Specific examples of known antibodies that can be produced using the methods of the present invention include, but are not limited to, adalimumab, bevacizumab, infliximab, abciximab, alemtuzumab, bapinezumab, basiliximab, belimumab, brianuzumab, brodalumab, canakinumab, becerolizumab, cetuximab, conatumumab, denosumab, eculizumab, etrolizumab, evolocumab, gemtuzumab ozogamicin, golimumab, and nab. olimumab), ibritumomab tiuxetan, labetuzumab, mapatumumab, matuzumab, mepolizumab, motuzumab, muromonab-CD3, natalizumab, palivizumab, ofatumumab, omalizumab, oregovomab, palivizumab, panitumumab, pemtumomab, pertuzumab, ranibizumab, rituximab, rovizumab, tocitumomab, tositumomab, trastuzumab, ustekinumab, vedolizomab, zalumab, and zalumab.

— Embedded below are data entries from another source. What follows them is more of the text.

import Summits.BirchSwinnertonDyer.BirchSwinnertonDyer.Theorems.TangentConeSelmerRankSmallImageCMKernel
import Literature.NumberTheory.EllipticCurves.CMModPImageNotSurjectiveProofs

/-!
# BirchSwinnertonDyer / TangentCone — the crux `SelmerRankSmallImage` (stmt-BirchSwinnertonDyer-14418)
# is EXACTLY rank BSD for CM curves in analytic rank `≥ 2`, modulo the route's other items

`TangentConeSelmerRankSmallImageCMKernel` proved, inside route TangentCone (items `EdgeDecay`,
`EdgeCap`, `SelmerRankLB`, `SelmerRankShaPFinite`, `RankLeOne`), the implications
`CMRank≥2 ⟹ SelmerRankSmallImage` and — granted a "small-image prime supply" for CM curves —
`SelmerRankSmallImage ⟹ CMRank` (`cmRank_of_selmerRankSmallImage`), where

  `CMRank≥2 := ∀ W elliptic, globally minimal, W.HasCM → 2 ≤ r_an(W) → rank W = r_an(W)`

is the rank part of the Birch and Swinnerton-Dyer conjecture for CM curves in analytic rank `≥ 2`
(OPEN).  The supply is now a THEOREM of the tree
(`Literature.NumberTheory.EllipticCurves.exists_goodOrdinary_not_hasSurjectiveModNGaloisRep_of_hasCM`:
Serre 1972 §4.5, from Lang's main theorem of complex multiplication on torsion,
`cmTorsion_cartanImage_holds`, and the infinitude of good ordinary primes), so this file records
the clean characterisation, sorry-free and with no hypothesis beyond the route's items:

* `cmRank_of_selmerRankSmallImage_of_shaPFinite` — `SelmerRankShaPFinite → SelmerRankSmallImage
  →` rank BSD for every globally minimal CM curve (every analytic rank);
* `selmerRankSmallImage_iff_cmRank` — `EdgeDecay → EdgeCap → SelmerRankLB →
  SelmerRankShaPFinite → RankLeOne → (SelmerRankSmallImage ↔ CMRank≥2)`;
* `cmCore_iff_cmRank` — under `SelmerRankShaPFinite` alone, the line's registered CM stub
  `stub_cmCore` (the crux restricted to CM curves of analytic rank `≥ 2`, at the prime `p`) is
  equivalent to `CMRank≥2` (`⟸`: Greenberg's identity; `⟹`: a good ordinary prime `≥ 5` exists,
  `exists_good_ordinary_prime_holds`);
* `selmerRankSmallImage_iff_cmCore` — hence, modulo the five route items,
  `SelmerRankSmallImage ↔ stub_cmCore`: the line `prime-switch` loses NOTHING — its one open stub
  is as strong as the crux itself inside the route.

Everything is CONDITIONAL on open route statements (implications between them); no definition,
no named fact, no `sorry`. Supports stmt-BirchSwinnertonDyer-14418 (it does not close it); it is
the formal content of the lead's `promote-stub` recommendation for `stub_cmCore`.
-/

-- D-0017: single-problem summit, so `Summit.BirchSwinnertonDyer.BirchSwinnertonDyer.…` repeats a
-- namespace BY DESIGN.
set_option linter.dupNamespace false

namespace Summit.BirchSwinnertonDyer.BirchSwinnertonDyer.Theorems

open Summit.BirchSwinnertonDyer.BirchSwinnertonDyer.Theses
open Literature.NumberTheory.EllipticCurves

/-- **The crux gives back rank BSD for CM curves, unconditionally in the supply.**
`SelmerRankShaPFinite → SelmerRankSmallImage →` for every globally minimal CM curve `W/ℚ`,
`rank W(ℚ) = ord_{s=1} L(W,s)`: at a good ordinary prime `p ≥ 5` with non-surjective `ρ̄_{W,p}`
(`exists_goodOrdinary_not_hasSurjectiveModNGaloisRep_of_hasCM`, Serre 1972 §4.5 + Deuring) the
crux reads `corank_p = r_an`, and `corank_p = rank` by `Ш[p^∞]`-finiteness. CONDITIONAL.
[cite: Serre1972, §4.5] -/
theorem cmRank_of_selmerRankSmallImage_of_shaPFinite
    (hSha : Summit.BirchSwinnertonDyer.BirchSwinnertonDyer.Theses.TangentCone.SelmerRankShaPFinite)
    (hSI : Summit.BirchSwinnertonDyer.BirchSwinnertonDyer.Theses.TangentCone.SelmerRankSmallImage)
    (W : WeierstrassCurve ℚ) [W.IsElliptic] [W.IsGloballyMinimal] (hW : W.HasCM) :
    W.mordellWeilRank = W.analyticRank :=
  cmRank_of_selmerRankSmallImage hSha hSI
    (fun V _ _ hV => exists_goodOrdinary_not_hasSurjectiveModNGaloisRep_of_hasCM V hV) W hW

/-- **The characterisation.** Modulo route TangentCone's items `EdgeDecay`, `EdgeCap`,
`SelmerRankLB`, `SelmerRankShaPFinite`, `RankLeOne`, the crux `SelmerRankSmallImage` is
EQUIVALENT to rank BSD for CM curves in analytic rank `≥ 2`
(`tangentCone_selmerRankSmallImage_of_cmRank` and `cmRank_of_selmerRankSmallImage_of_shaPFinite`).
CONDITIONAL. [folklore] -/
theorem selmerRankSmallImage_iff_cmRank
    (hE : Summit.BirchSwinnertonDyer.BirchSwinnertonDyer.Theses.TangentCone.EdgeDecay)
    (hC : Summit.BirchSwinnertonDyer.BirchSwinnertonDyer.Theses.TangentCone.EdgeCap)
    (hLB : Summit.BirchSwinnertonDyer.BirchSwinnertonDyer.Theses.TangentCone.SelmerRankLB)
    (hSha : Summit.BirchSwinnertonDyer.BirchSwinnertonDyer.Theses.TangentCone.SelmerRankShaPFinite)
    (hR1 : Summit.BirchSwinnertonDyer.BirchSwinnertonDyer.Theses.TangentCone.RankLeOne) :
    Summit.BirchSwinnertonDyer.BirchSwinnertonDyer.Theses.TangentCone.SelmerRankSmallImage ↔
      ∀ (W : WeierstrassCurve ℚ) [W.IsElliptic] [W.IsGloballyMinimal], W.HasCM →
        2 ≤ W.analyticRank → W.mordellWeilRank = W.analyticRank :=
  ⟨fun hSI W _ _ hW _ => cmRank_of_selmerRankSmallImage_of_shaPFinite hSha hSI W hW,
    tangentCone_selmerRankSmallImage_of_cmRank hE hC hLB hSha hR1⟩

/-- **The line's CM stub versus rank BSD for CM curves.** Under `SelmerRankShaPFinite` alone, the
registered stub `stub_cmCore` of line `prime-switch` (the crux restricted to CM curves of
analytic rank `≥ 2`, read at the good ordinary prime `p` itself; spelled out verbatim) is
EQUIVALENT to rank BSD for CM curves in analytic rank `≥ 2`: `⟸` by Greenberg's identity
(`selmerCorank_eq_mordellWeilRank_of_shaPFinite`), `⟹` at a good ordinary prime `≥ 5`, which
exists (`WeierstrassCurve.exists_good_ordinary_prime_holds`). CONDITIONAL. [cite: GreenbergLNM1716, §1] -/
theorem cmCore_iff_cmRank
    (hSha : Summit.BirchSwinnertonDyer.BirchSwinnertonDyer.Theses.TangentCone.SelmerRankShaPFinite) :
    (∀ (W : WeierstrassCurve ℚ) [W.IsElliptic] [W.IsGloballyMinimal] (p : ℕ) [Fact p.Prime],
      5 ≤ p → W.HasGoodReductionAtPrime p → ¬ (p : ℤ) ∣ W.frobeniusTrace p → W.HasCM →
        2 ≤ W.analyticRank → W.selmerCorank p = W.analyticRank) ↔
    ∀ (W : WeierstrassCurve ℚ) [W.IsElliptic] [W.IsGloballyMinimal], W.HasCM →
      2 ≤ W.analyticRank → W.mordellWeilRank = W.analyticRank := by
  constructor
  · intro hCore W _ _ hW h2
    obtain ⟨p, hp, h5, hgood, hord⟩ := WeierstrassCurve.exists_good_ordinary_prime_holds W
    rw [← selmerCorank_eq_mordellWeilRank_of_shaPFinite hSha W p]
    exact hCore W p h5 hgood hord hW h2
  · intro hCM W _ _ p _ _ _ _ hW h2
    rw [selmerCorank_eq_mordellWeilRank_of_shaPFinite hSha W p]
    exact hCM W hW h2

/-- **The line loses nothing.** Modulo route TangentCone's items `EdgeDecay`, `EdgeCap`,
`SelmerRankLB`, `SelmerRankShaPFinite`, `RankLeOne`, the crux `SelmerRankSmallImage` is
EQUIVALENT to its own restriction to CM curves of analytic rank `≥ 2` — the one open stub
`stub_cmCore` of line `prime-switch` (spelled out verbatim). CONDITIONAL. [folklore] -/
theorem selmerRankSmallImage_iff_cmCore :
    Summit.BirchSwinnertonDyer.BirchSwinnertonDyer.Theses.TangentCone.EdgeDecay →
    Summit.BirchSwinnertonDyer.BirchSwinnertonDyer.Theses.TangentCone.EdgeCap →
    Summit.BirchSwinnertonDyer.BirchSwinnertonDyer.Theses.TangentCone.SelmerRankLB →
    Summit.BirchSwinnertonDyer.BirchSwinnertonDyer.Theses.TangentCone.SelmerRankShaPFinite →
    Summit.BirchSwinnertonDyer.BirchSwinnertonDyer.Theses.TangentCone.RankLeOne →
    (Summit.BirchSwinnertonDyer.BirchSwinnertonDyer.Theses.TangentCone.SelmerRankSmallImage ↔
      ∀ (W : WeierstrassCurve ℚ) [W.IsElliptic] [W.IsGloballyMinimal] (p : ℕ) [Fact p.Prime],
        5 ≤ p → W.HasGoodReductionAtPrime p → ¬ (p : ℤ) ∣ W.frobeniusTrace p → W.HasCM →
          2 ≤ W.analyticRank → W.selmerCorank p = W.analyticRank) :=
  fun hE hC hLB hSha hR1 =>
    (selmerRankSmallImage_iff_cmRank hE hC hLB hSha hR1).trans (cmCore_iff_cmRank hSha).symm

/-! ### The re-glue: what route TangentCone needs in place of the crux -/

/-- **Re-glued closure of route TangentCone.** The route's certified deciding theorem
`TangentCone.closes` consumes the crux `SelmerRankSmallImage`; by
`tangentCone_selmerRankSmallImage_of_cmRank` it may consume instead rank BSD for CM curves in
analytic rank `≥ 2` (spelled out verbatim): `EdgeDecay → EdgeCap → SelmerRankLB →
SelmerRankShaPFinite → RankLeOne → CMRank≥2 → BirchSwinnertonDyer`. For NON-CM curves the crux
is thus entirely absorbed by the route's other items (Serre prime + transfer); the planner may
replace item #6 by a CM-only statement. CONDITIONAL (every hypothesis is an open statement).
[folklore] -/
theorem tangentCone_bsd_of_items_of_cmRank
    (hE : Summit.BirchSwinnertonDyer.BirchSwinnertonDyer.Theses.TangentCone.EdgeDecay)
    (hC : Summit.BirchSwinnertonDyer.BirchSwinnertonDyer.Theses.TangentCone.EdgeCap)
    (hLB : Summit.BirchSwinnertonDyer.BirchSwinnertonDyer.Theses.TangentCone.SelmerRankLB)
    (hSha : Summit.BirchSwinnertonDyer.BirchSwinnertonDyer.Theses.TangentCone.SelmerRankShaPFinite)
    (hR1 : Summit.BirchSwinnertonDyer.BirchSwinnertonDyer.Theses.TangentCone.RankLeOne)
    (hCM : ∀ (W : WeierstrassCurve ℚ) [W.IsElliptic] [W.IsGloballyMinimal], W.HasCM →
      2 ≤ W.analyticRank → W.mordellWeilRank = W.analyticRank) :
    _root_.BirchSwinnertonDyer :=
  Summit.BirchSwinnertonDyer.BirchSwinnertonDyer.Theses.TangentCone.closes hE hC hLB hSha
    (tangentCone_selmerRankSmallImage_of_cmRank hE hC hLB hSha hR1 hCM) hR1

/-- **The same with the CM input in `∃`-corank ("anchor") form**: `EdgeDecay → EdgeCap →
SelmerRankLB → SelmerRankShaPFinite → RankLeOne → (∀ W CM glob-min, 2 ≤ r_an → ∃ q prime,
corank_q = r_an) → BirchSwinnertonDyer`. CONDITIONAL. [folklore] -/
theorem tangentCone_bsd_of_items_of_cmAnchor
    (hE : Summit.BirchSwinnertonDyer.BirchSwinnertonDyer.Theses.TangentCone.EdgeDecay)
    (hC : Summit.BirchSwinnertonDyer.BirchSwinnertonDyer.Theses.TangentCone.EdgeCap)
    (hLB : Summit.BirchSwinnertonDyer.BirchSwinnertonDyer.Theses.TangentCone.SelmerRankLB)
    (hSha : Summit.BirchSwinnertonDyer.BirchSwinnertonDyer.Theses.TangentCone.SelmerRankShaPFinite)
    (hR1 : Summit.BirchSwinnertonDyer.BirchSwinnertonDyer.Theses.TangentCone.RankLeOne)
    (hAnchor : ∀ (W : WeierstrassCurve ℚ) [W.IsElliptic] [W.IsGloballyMinimal], W.HasCM →
      2 ≤ W.analyticRank → ∃ (q : ℕ) (_ : Fact q.Prime), W.selmerCorank q = W.analyticRank) :
    _root_.BirchSwinnertonDyer :=
  Summit.BirchSwinnertonDyer.BirchSwinnertonDyer.Theses.TangentCone.closes hE hC hLB hSha
    (tangentCone_selmerRankSmallImage_of_cmAnchor hE hC hLB hSha hR1 hAnchor) hR1

end Summit.BirchSwinnertonDyer.BirchSwinnertonDyer.Theorems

The present invention can also be used to produce recombinant fusion proteins comprising, for example, any of the above-mentioned proteins. For example, the methods of the present invention can be used to produce recombinant fusion proteins comprising one of the above-mentioned proteins plus a multimerization domain such as a leucine zipper, coiled-coil, Fc portion of an immunoglobulin, or a substantially similar protein. See, for example, WO94/10308; Lovejoy et al. (1993), Science 259:1288-1293; Harbury et al. (1993), Science 262:1401-05; Harbury et al. (1994), Nature 371:80-83; Harbury et al. (1999), Structure 7:255-64. Specifically included in such recombinant fusion proteins are proteins in which a portion of a receptor is fused to the Fc portion of an antibody such as etanercept (p75 TNFR:Fc), abatacept, and belatacept (CTLA4:Fc).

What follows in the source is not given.